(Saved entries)

○ ○ ○

/-- **The transfer package for the cyclic layer `F_{m+w}/F_m` (any `p`).** For `g ∈ H_m` with `κ(res g) = p^m u_g` and
`q ∈ ℚ_vˣ` with `q^{p^m} ∈ N(F_{m+w}ˣ)` (norms to `ℚ_v`), there is `x ∈ K̄ˣ` fixed by `H_{m+w}` with
`∏_{i<p^w} g^i x = q`. Proof: in the tower `ℚ_v ⊆ F_m ⊆ F_{m+w}` (intermediate fields of `K̄_v`,
`LocalWeilDatum.towerAlgebra`), `F_{m+w}/F_m` is Galois with group `{g^i|}_{i<p^w}` (restrictions distinct since
`g^i ∈ H_{m+w} ↔ p^w ∣ i`, and `#Gal = [F_{m+w} : F_m] = p^w`), hence cyclic, and
`N_{F_{m+w}/F_m}(z) = ∏_{i<p^w} g^i z`; the class field axiom gives `[F_mˣ : N(F_{m+w}/F_m)] = p^w`, and with
`[ℚ_vˣ : N F_m] = p^m`, `[ℚ_vˣ : N F_{m+w}] = p^{m+w}` and `N_{F_m} ∘ N_{F_{m+w}/F_m} = N_{F_{m+w}}`, `Subgroup.index_map`
forces `ker N_{F_m/ℚ_v} ≤ N(F_{m+w}/F_m)`; as `N_{F_m/ℚ_v}(q) = q^{p^m} ∈ N(F_{m+w}ˣ) = N_{F_m}(N(F_{m+w}/F_m))`, the element
`q ∈ F_mˣ` differs from a relative norm by an element of that kernel, so `q = N_{F_{m+w}/F_m}(z)`.
[cite: NeukirchANT1999, Ch. IV §1 and Ch. V §1 Thm. (1.1)] [cite: Washington1997, §13.1] -/
theorem exists_prod_smul_eq_of_pow_mem_range_norm (hκ : κ.IsCyclotomic) (v : HeightOneSpectrum (𝓞 ℚ))
    (hv : ((p : ℕ) : 𝓞 ℚ) ∈ v.asIdeal) (m w : ℕ) {g : absoluteGaloisGroup (v.adicCompletion ℚ)}
    (hgm : g ∈ localSubgroup (κ.layerSubgroup m) (v.adicCompletion ℚ)) {ug : ℤ_[p]ˣ}
    (hug : ((κ (resGal (K := ℚ) (v.adicCompletion ℚ) g)).toAdd : ℤ_[p]) = (p : ℤ_[p]) ^ m * (ug : ℤ_[p]))
    (q : (v.adicCompletion ℚ)ˣ)
    (hmem : q ^ p ^ m ∈ (Units.map (Algebra.norm (v.adicCompletion ℚ) :
        IntermediateField.fixedField (localSubgroup (κ.layerSubgroup (m + w)) (v.adicCompletion ℚ)) →*
          v.adicCompletion ℚ)).range) :
    ∃ x : (AlgebraicClosure (v.adicCompletion ℚ))ˣ,
      (∀ h ∈ localSubgroup (κ.layerSubgroup (m + w)) (v.adicCompletion ℚ),
        h • (x : AlgebraicClosure (v.adicCompletion ℚ)) = x) ∧
      (∏ i ∈ Finset.range (p ^ w), (g ^ i) • (x : AlgebraicClosure (v.adicCompletion ℚ))) =
        algebraMap (v.adicCompletion ℚ) (AlgebraicClosure (v.adicCompletion ℚ)) (q : v.adicCompletion ℚ) := by
  -- the groups (built before `CharZero ℚ_v` enters the context, as in BRICK 17)
  set Hm : Subgroup (absoluteGaloisGroup (v.adicCompletion ℚ)) := localSubgroup (κ.layerSubgroup m) (v.adicCompletion ℚ)
    with hHm
  set Hmw : Subgroup (absoluteGaloisGroup (v.adicCompletion ℚ)) :=
    localSubgroup (κ.layerSubgroup (m + w)) (v.adicCompletion ℚ) with hHmw
  have hopen : IsOpen (Hmw : Set (absoluteGaloisGroup (v.adicCompletion ℚ))) :=
    isOpen_localSubgroup (κ.layerSubgroup (m + w)) (κ.isOpen_layerSubgroup (m + w)) (v.adicCompletion ℚ)
  have hidxK := index_range_norm_fixedField_layer hκ v hv m
  have hidxL := index_range_norm_fixedField_layer hκ v hv (m + w)
  haveI hfinK := finiteDimensional_fixedField_localSubgroup_layerSubgroup (κ := κ) v m
  haveI hfinL := finiteDimensional_fixedField_localSubgroup_layerSubgroup (κ := κ) v (m + w)
  haveI hGalL := isGalois_fixedField_of_isOpen_of_normal v Hmw hopen
    (by rw [hHmw, localSubgroup_eq_comap]; exact Subgroup.Normal.comap inferInstance _)
  haveI hcycL := isCyclic_gal_fixedField_layer hκ v hv (m + w)
  have hrkK := finrank_fixedField_localSubgroup_layerSubgroup hκ v hv m
  have hrkL := finrank_fixedField_localSubgroup_layerSubgroup hκ v hv (m + w)
  have hpowmem : ∀ i : ℕ, g ^ i ∈ Hmw ↔ p ^ w ∣ i := fun i ↦
    MultTowerSP1.pow_mem_localSubgroup_layerSubgroup_iff (κ := κ) v m w hug i
  have hKL := fixedField_layer_le (κ := κ) v m w
  -- (`CharZero ℚ_v` from here on)
  haveI : CharZero (v.adicCompletion ℚ) :=
    charZero_of_injective_algebraMap (algebraMap ℚ (v.adicCompletion ℚ)).injective
  set K₀ : IntermediateField (v.adicCompletion ℚ) (AlgebraicClosure (v.adicCompletion ℚ)) :=
    IntermediateField.fixedField Hm with hK₀
  set L₀ : IntermediateField (v.adicCompletion ℚ) (AlgebraicClosure (v.adicCompletion ℚ)) :=
    IntermediateField.fixedField Hmw with hL₀
  have memK : ∀ {x : AlgebraicClosure (v.adicCompletion ℚ)}, x ∈ K₀ ↔ ∀ h ∈ Hm, h • x = x := fun {x} ↦ by
    rw [hK₀, IntermediateField.mem_fixedField_iff]; rfl
  have memL : ∀ {x : AlgebraicClosure (v.adicCompletion ℚ)}, x ∈ L₀ ↔ ∀ h ∈ Hmw, h • x = x := fun {x} ↦ by
    rw [hL₀, IntermediateField.mem_fixedField_iff]; rfl
  have hfix := fixingSubgroup_fixedField_of_isOpen Hmw hopen
  have keyfix : ∀ σ : absoluteGaloisGroup (v.adicCompletion ℚ), σ ∈ L₀.fixingSubgroup ↔ σ ∈ Hmw := fun σ ↦
    SetLike.ext_iff.mp hfix σ
  -- the tower `ℚ_v ⊆ K₀ ⊆ L₀`
  letI : Algebra K₀ L₀ := LocalWeilDatum.towerAlgebra hKL
  haveI : IsScalarTower (v.adicCompletion ℚ) K₀ L₀ := LocalWeilDatum.towerAlgebra_isScalarTower_bot hKL
  haveI hfinKL : FiniteDimensional K₀ L₀ := LocalWeilDatum.towerAlgebra_finiteDimensional hKL
  haveI hGal : IsGalois K₀ L₀ := IsGalois.tower_top_of_isGalois (v.adicCompletion ℚ) K₀ L₀
  haveI : Module.Free K₀ L₀ := Module.Free.of_divisionRing K₀ L₀
  haveI : Module.Free (v.adicCompletion ℚ) K₀ := Module.Free.of_divisionRing _ _
  have hrk : Module.finrank K₀ L₀ = p ^ w := by
    have h := Module.finrank_mul_finrank (v.adicCompletion ℚ) K₀ L₀
    rw [hrkK, hrkL, pow_add] at h
    exact Nat.eq_of_mul_eq_mul_left (pow_pos hp.out.pos m) h
  -- `Gal(L₀/K₀)` is cyclic (it embeds in the cyclic `Gal(L₀/ℚ_v)`)
  haveI : IsCyclic (L₀ ≃ₐ[K₀] L₀) := by
    let ρ : (L₀ ≃ₐ[K₀] L₀) →* (L₀ ≃ₐ[v.adicCompletion ℚ] L₀) :=
      { toFun := fun σ ↦ σ.restrictScalars (v.adicCompletion ℚ)
        map_one' := by ext; rfl
        map_mul' := fun a b ↦ by ext; rfl }
    exact isCyclic_of_injective ρ fun a b h ↦ AlgEquiv.ext fun x ↦ by
      have := congrArg (fun f : L₀ ≃ₐ[v.adicCompletion ℚ] L₀ ↦ f x) h
      exact this
  -- the CLASS FIELD AXIOM for the layer `[K₀ˣ : N(L₀/K₀)] = p^w`
  have hidxKL : (Units.map (Algebra.norm K₀ : L₀ →* K₀)).range.index = p ^ w := by
    rw [normIndex_eq_finrank_of_isNonarchimedeanLocalField (v.adicCompletion ℚ) K₀ L₀, hrk]
  -- the three norm maps on units and transitivity
  set NK : K₀ˣ →* (v.adicCompletion ℚ)ˣ := Units.map (Algebra.norm (v.adicCompletion ℚ) : K₀ →* v.adicCompletion ℚ)
    with hNK
  set NL : L₀ˣ →* (v.adicCompletion ℚ)ˣ := Units.map (Algebra.norm (v.adicCompletion ℚ) : L₀ →* v.adicCompletion ℚ)
    with hNL
  set NKL : L₀ˣ →* K₀ˣ := Units.map (Algebra.norm K₀ : L₀ →* K₀) with hNKL
  have htrans : ∀ z : L₀ˣ, NK (NKL z) = NL z := fun z ↦ Units.ext (by
    simp only [hNK, hNL, hNKL, Units.coe_map]
    exact Algebra.norm_norm)
  have hmapB : NKL.range.map NK = NL.range := by
    ext y
    constructor
    · rintro ⟨b, ⟨z, rfl⟩, rfl⟩
      exact ⟨z, (htrans z).symm⟩
    · rintro ⟨z, rfl⟩
      exact ⟨NKL z, ⟨z, rfl⟩, htrans z⟩
  -- the transfer by counting: `ker NK ≤ N(L₀/K₀)`
  have hkerle : NK.ker ≤ NKL.range := by
    have h1 := Subgroup.index_map (G := K₀ˣ) NKL.range NK
    rw [hmapB, hidxL, hidxK, pow_add, mul_comm] at h1
    -- `p^w * p^m = (B' ⊔ ker).index * p^m`
    have h2 : (NKL.range ⊔ NK.ker).index = p ^ w :=
      (Nat.eq_of_mul_eq_mul_right (pow_pos hp.out.pos m) h1).symm
    have h3 : NKL.range = NKL.range ⊔ NK.ker :=
      subgroup_eq_of_le_of_index_eq (le_sup_left : NKL.range ≤ NKL.range ⊔ NK.ker) (by rw [hidxKL, h2])
        (by rw [h2]; exact pow_ne_zero _ hp.out.ne_zero)
    rw [h3]
    exact le_sup_right
  -- `q ∈ K₀ˣ` and `NK q = q^{p^m}`
  have hqK : algebraMap (v.adicCompletion ℚ) (AlgebraicClosure (v.adicCompletion ℚ)) (q : v.adicCompletion ℚ) ∈ K₀ :=
    memK.mpr fun h _ ↦ AlgEquiv.commutes (absoluteGaloisGroup.toAlgEquiv _ h) _
  set y : K₀ˣ := Units.mk0 (algebraMap (v.adicCompletion ℚ) K₀ (q : v.adicCompletion ℚ))
    (by rw [ne_eq, map_eq_zero_iff _ (algebraMap (v.adicCompletion ℚ) K₀).injective]; exact q.ne_zero) with hy
  have hNKy : NK y = q ^ p ^ m := Units.ext (by
    simp only [hNK, hy, Units.coe_map, Units.val_mk0, Units.val_pow_eq_pow_val]
    rw [Algebra.norm_algebraMap, hrkK])
  -- hence `y ∈ N(L₀/K₀)`
  have hyB : y ∈ NKL.range := by
    have h1 : NK y ∈ NKL.range.map NK := by rw [hmapB, hNKy]; exact hmem
    obtain ⟨b, hb, hNb⟩ := h1
    have h2 : y * b⁻¹ ∈ NK.ker := by rw [MonoidHom.mem_ker, map_mul, map_inv, ← hNb, mul_inv_cancel]
    have h3 := hkerle h2
    have h4 : y = (y * b⁻¹) * b := by rw [inv_mul_cancel_right]
    rw [h4]
    exact mul_mem h3 hb
  obtain ⟨z, hz⟩ := hyB
  -- `Gal(L₀/K₀) = {g^i|}_{i<p^w}` and the relative orbit product
  have hgiK : ∀ (i : ℕ) (k : K₀), (g ^ i) • (k : AlgebraicClosure (v.adicCompletion ℚ)) = k := fun i k ↦
    memK.mp k.2 (g ^ i) (Hm.pow_mem hgm i)
  haveI : Hmw.Normal := by rw [hHmw, localSubgroup_eq_comap]; exact Subgroup.Normal.comap inferInstance _
  let r : ℕ → (L₀ ≃ₐ[v.adicCompletion ℚ] L₀) := fun i ↦
    (absoluteGaloisGroup.toAlgEquiv (v.adicCompletion ℚ) (g ^ i)).restrictNormal L₀
  have hr : ∀ (i : ℕ) (x : L₀), ((r i x : L₀) : AlgebraicClosure (v.adicCompletion ℚ)) =
      (g ^ i) • (x : AlgebraicClosure (v.adicCompletion ℚ)) := fun i x ↦
    AlgEquiv.restrictNormal_commutes _ L₀ x
  let τ : ℕ → (L₀ ≃ₐ[K₀] L₀) := fun i ↦ AlgEquiv.ofRingEquiv (f := (r i).toRingEquiv) (fun k ↦ by
    apply Subtype.ext
    change ((r i (algebraMap K₀ L₀ k) : L₀) : AlgebraicClosure (v.adicCompletion ℚ)) =
      ((algebraMap K₀ L₀ k : L₀) : AlgebraicClosure (v.adicCompletion ℚ))
    rw [hr, LocalWeilDatum.towerAlgebra_algebraMap_apply]
    exact hgiK i k)
  have hτ : ∀ (i : ℕ) (x : L₀), ((τ i x : L₀) : AlgebraicClosure (v.adicCompletion ℚ)) =
      (g ^ i) • (x : AlgebraicClosure (v.adicCompletion ℚ)) := fun i x ↦ by exact hr i x
  -- injectivity of `i ↦ τ i` on `i < p^w`: `g^i`, `g^j` agreeing on `L₀` forces `g^{j−i} ∈ fixingSubgroup L₀ = H_{m+w}`
  have key : ∀ i j : Fin (p ^ w), (∀ x : L₀, (g ^ (i : ℕ)) • (x : AlgebraicClosure (v.adicCompletion ℚ)) =
      (g ^ (j : ℕ)) • (x : AlgebraicClosure (v.adicCompletion ℚ))) → (i : ℕ) ≤ j → i = j := by
    intro i j hagree hle
    have hmem : g ^ ((j : ℕ) - i) ∈ Hmw := by
      refine (keyfix _).mp ((IntermediateField.mem_fixingSubgroup_iff L₀ _).mpr fun x hx ↦ ?_)
      change (g ^ ((j : ℕ) - i)) • x = x
      have h1 := hagree ⟨x, hx⟩
      have h2 : g ^ (j : ℕ) = g ^ (i : ℕ) * g ^ ((j : ℕ) - i) := by rw [← pow_add, Nat.add_sub_cancel' hle]
      rw [h2, mul_smul] at h1
      exact (smul_left_cancel_iff (g ^ (i : ℕ))).mp h1.symm
    rw [hpowmem] at hmem
    have hlt : (j : ℕ) - i < p ^ w := by omega
    have h0 : (j : ℕ) - i = 0 := Nat.eq_zero_of_dvd_of_lt hmem hlt
    exact Fin.ext (by omega)
  have hinj : Function.Injective (fun i : Fin (p ^ w) ↦ τ i) := by
    intro i j hij
    have hagree : ∀ x : L₀, (g ^ (i : ℕ)) • (x : AlgebraicClosure (v.adicCompletion ℚ)) =
        (g ^ (j : ℕ)) • (x : AlgebraicClosure (v.adicCompletion ℚ)) := fun x ↦ by
      rw [← hτ, ← hτ]
      exact congrArg (fun σ : L₀ ≃ₐ[K₀] L₀ ↦ ((σ x : L₀) : AlgebraicClosure (v.adicCompletion ℚ))) hij
    rcases le_total (i : ℕ) j with hle | hle
    · exact key i j hagree hle
    · exact (key j i (fun x ↦ (hagree x).symm) hle).symm
  have hcardGal : Fintype.card (L₀ ≃ₐ[K₀] L₀) = p ^ w := by
    rw [← Nat.card_eq_fintype_card, IsGalois.card_aut_eq_finrank, hrk]
  have hbij : Function.Bijective (fun i : Fin (p ^ w) ↦ τ i) := by
    rw [Fintype.bijective_iff_injective_and_card]
    exact ⟨hinj, by rw [Fintype.card_fin, hcardGal]⟩
  have hnormz : ((Algebra.norm K₀ (z : L₀) : K₀) : AlgebraicClosure (v.adicCompletion ℚ)) =
      ∏ i ∈ Finset.range (p ^ w), (g ^ i) • ((z : L₀) : AlgebraicClosure (v.adicCompletion ℚ)) := by
    have hprod := Algebra.norm_eq_prod_automorphisms K₀ (z : L₀)
    have h1 : ((Algebra.norm K₀ (z : L₀) : K₀) : AlgebraicClosure (v.adicCompletion ℚ)) =
        ((algebraMap K₀ L₀ (Algebra.norm K₀ (z : L₀)) : L₀) : AlgebraicClosure (v.adicCompletion ℚ)) :=
      (LocalWeilDatum.towerAlgebra_algebraMap_apply hKL _).symm
    rw [h1, hprod, IntermediateField.coe_prod,
      ← hbij.prod_comp (fun σ : L₀ ≃ₐ[K₀] L₀ ↦ ((σ (z : L₀) : L₀) : AlgebraicClosure (v.adicCompletion ℚ))),
      ← Fin.prod_univ_eq_prod_range (fun i ↦ (g ^ i) • ((z : L₀) : AlgebraicClosure (v.adicCompletion ℚ))) (p ^ w)]
    exact Finset.prod_congr rfl fun i _ ↦ hτ i (z : L₀)
  -- the witness
  have hz0 : ((z : L₀) : AlgebraicClosure (v.adicCompletion ℚ)) ≠ 0 := fun h0 ↦ z.ne_zero (Subtype.ext h0)
  refine ⟨Units.mk0 _ hz0, fun h hh ↦ ?_, ?_⟩
  · rw [Units.val_mk0]
    exact memL.mp (z : L₀).2 h hh
  · rw [Units.val_mk0, ← hnormz]
    have h1 := congrArg (fun u : K₀ˣ ↦ ((u : K₀) : AlgebraicClosure (v.adicCompletion ℚ))) hz
    simp only [hNKL, Units.coe_map, hy, Units.val_mk0] at h1
    rw [h1]
    rfl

○ ○ ○

WHAT TO WORK ON: An exact copy of the lines above between the line holding "rcases le_total (i : ℕ) j with hle | hle" and the line holding "(LocalWeilDatum.towerAlgebra_algebraMap_apply hKL _).symm", inclusive, is the whole answer.

YOUR RESPONSE:
    rcases le_total (i : ℕ) j with hle | hle
    · exact key i j hagree hle
    · exact (key j i (fun x ↦ (hagree x).symm) hle).symm
  have hcardGal : Fintype.card (L₀ ≃ₐ[K₀] L₀) = p ^ w := by
    rw [← Nat.card_eq_fintype_card, IsGalois.card_aut_eq_finrank, hrk]
  have hbij : Function.Bijective (fun i : Fin (p ^ w) ↦ τ i) := by
    rw [Fintype.bijective_iff_injective_and_card]
    exact ⟨hinj, by rw [Fintype.card_fin, hcardGal]⟩
  have hnormz : ((Algebra.norm K₀ (z : L₀) : K₀) : AlgebraicClosure (v.adicCompletion ℚ)) =
      ∏ i ∈ Finset.range (p ^ w), (g ^ i) • ((z : L₀) : AlgebraicClosure (v.adicCompletion ℚ)) := by
    have hprod := Algebra.norm_eq_prod_automorphisms K₀ (z : L₀)
    have h1 : ((Algebra.norm K₀ (z : L₀) : K₀) : AlgebraicClosure (v.adicCompletion ℚ)) =
        ((algebraMap K₀ L₀ (Algebra.norm K₀ (z : L₀)) : L₀) : AlgebraicClosure (v.adicCompletion ℚ)) :=
      (LocalWeilDatum.towerAlgebra_algebraMap_apply hKL _).symm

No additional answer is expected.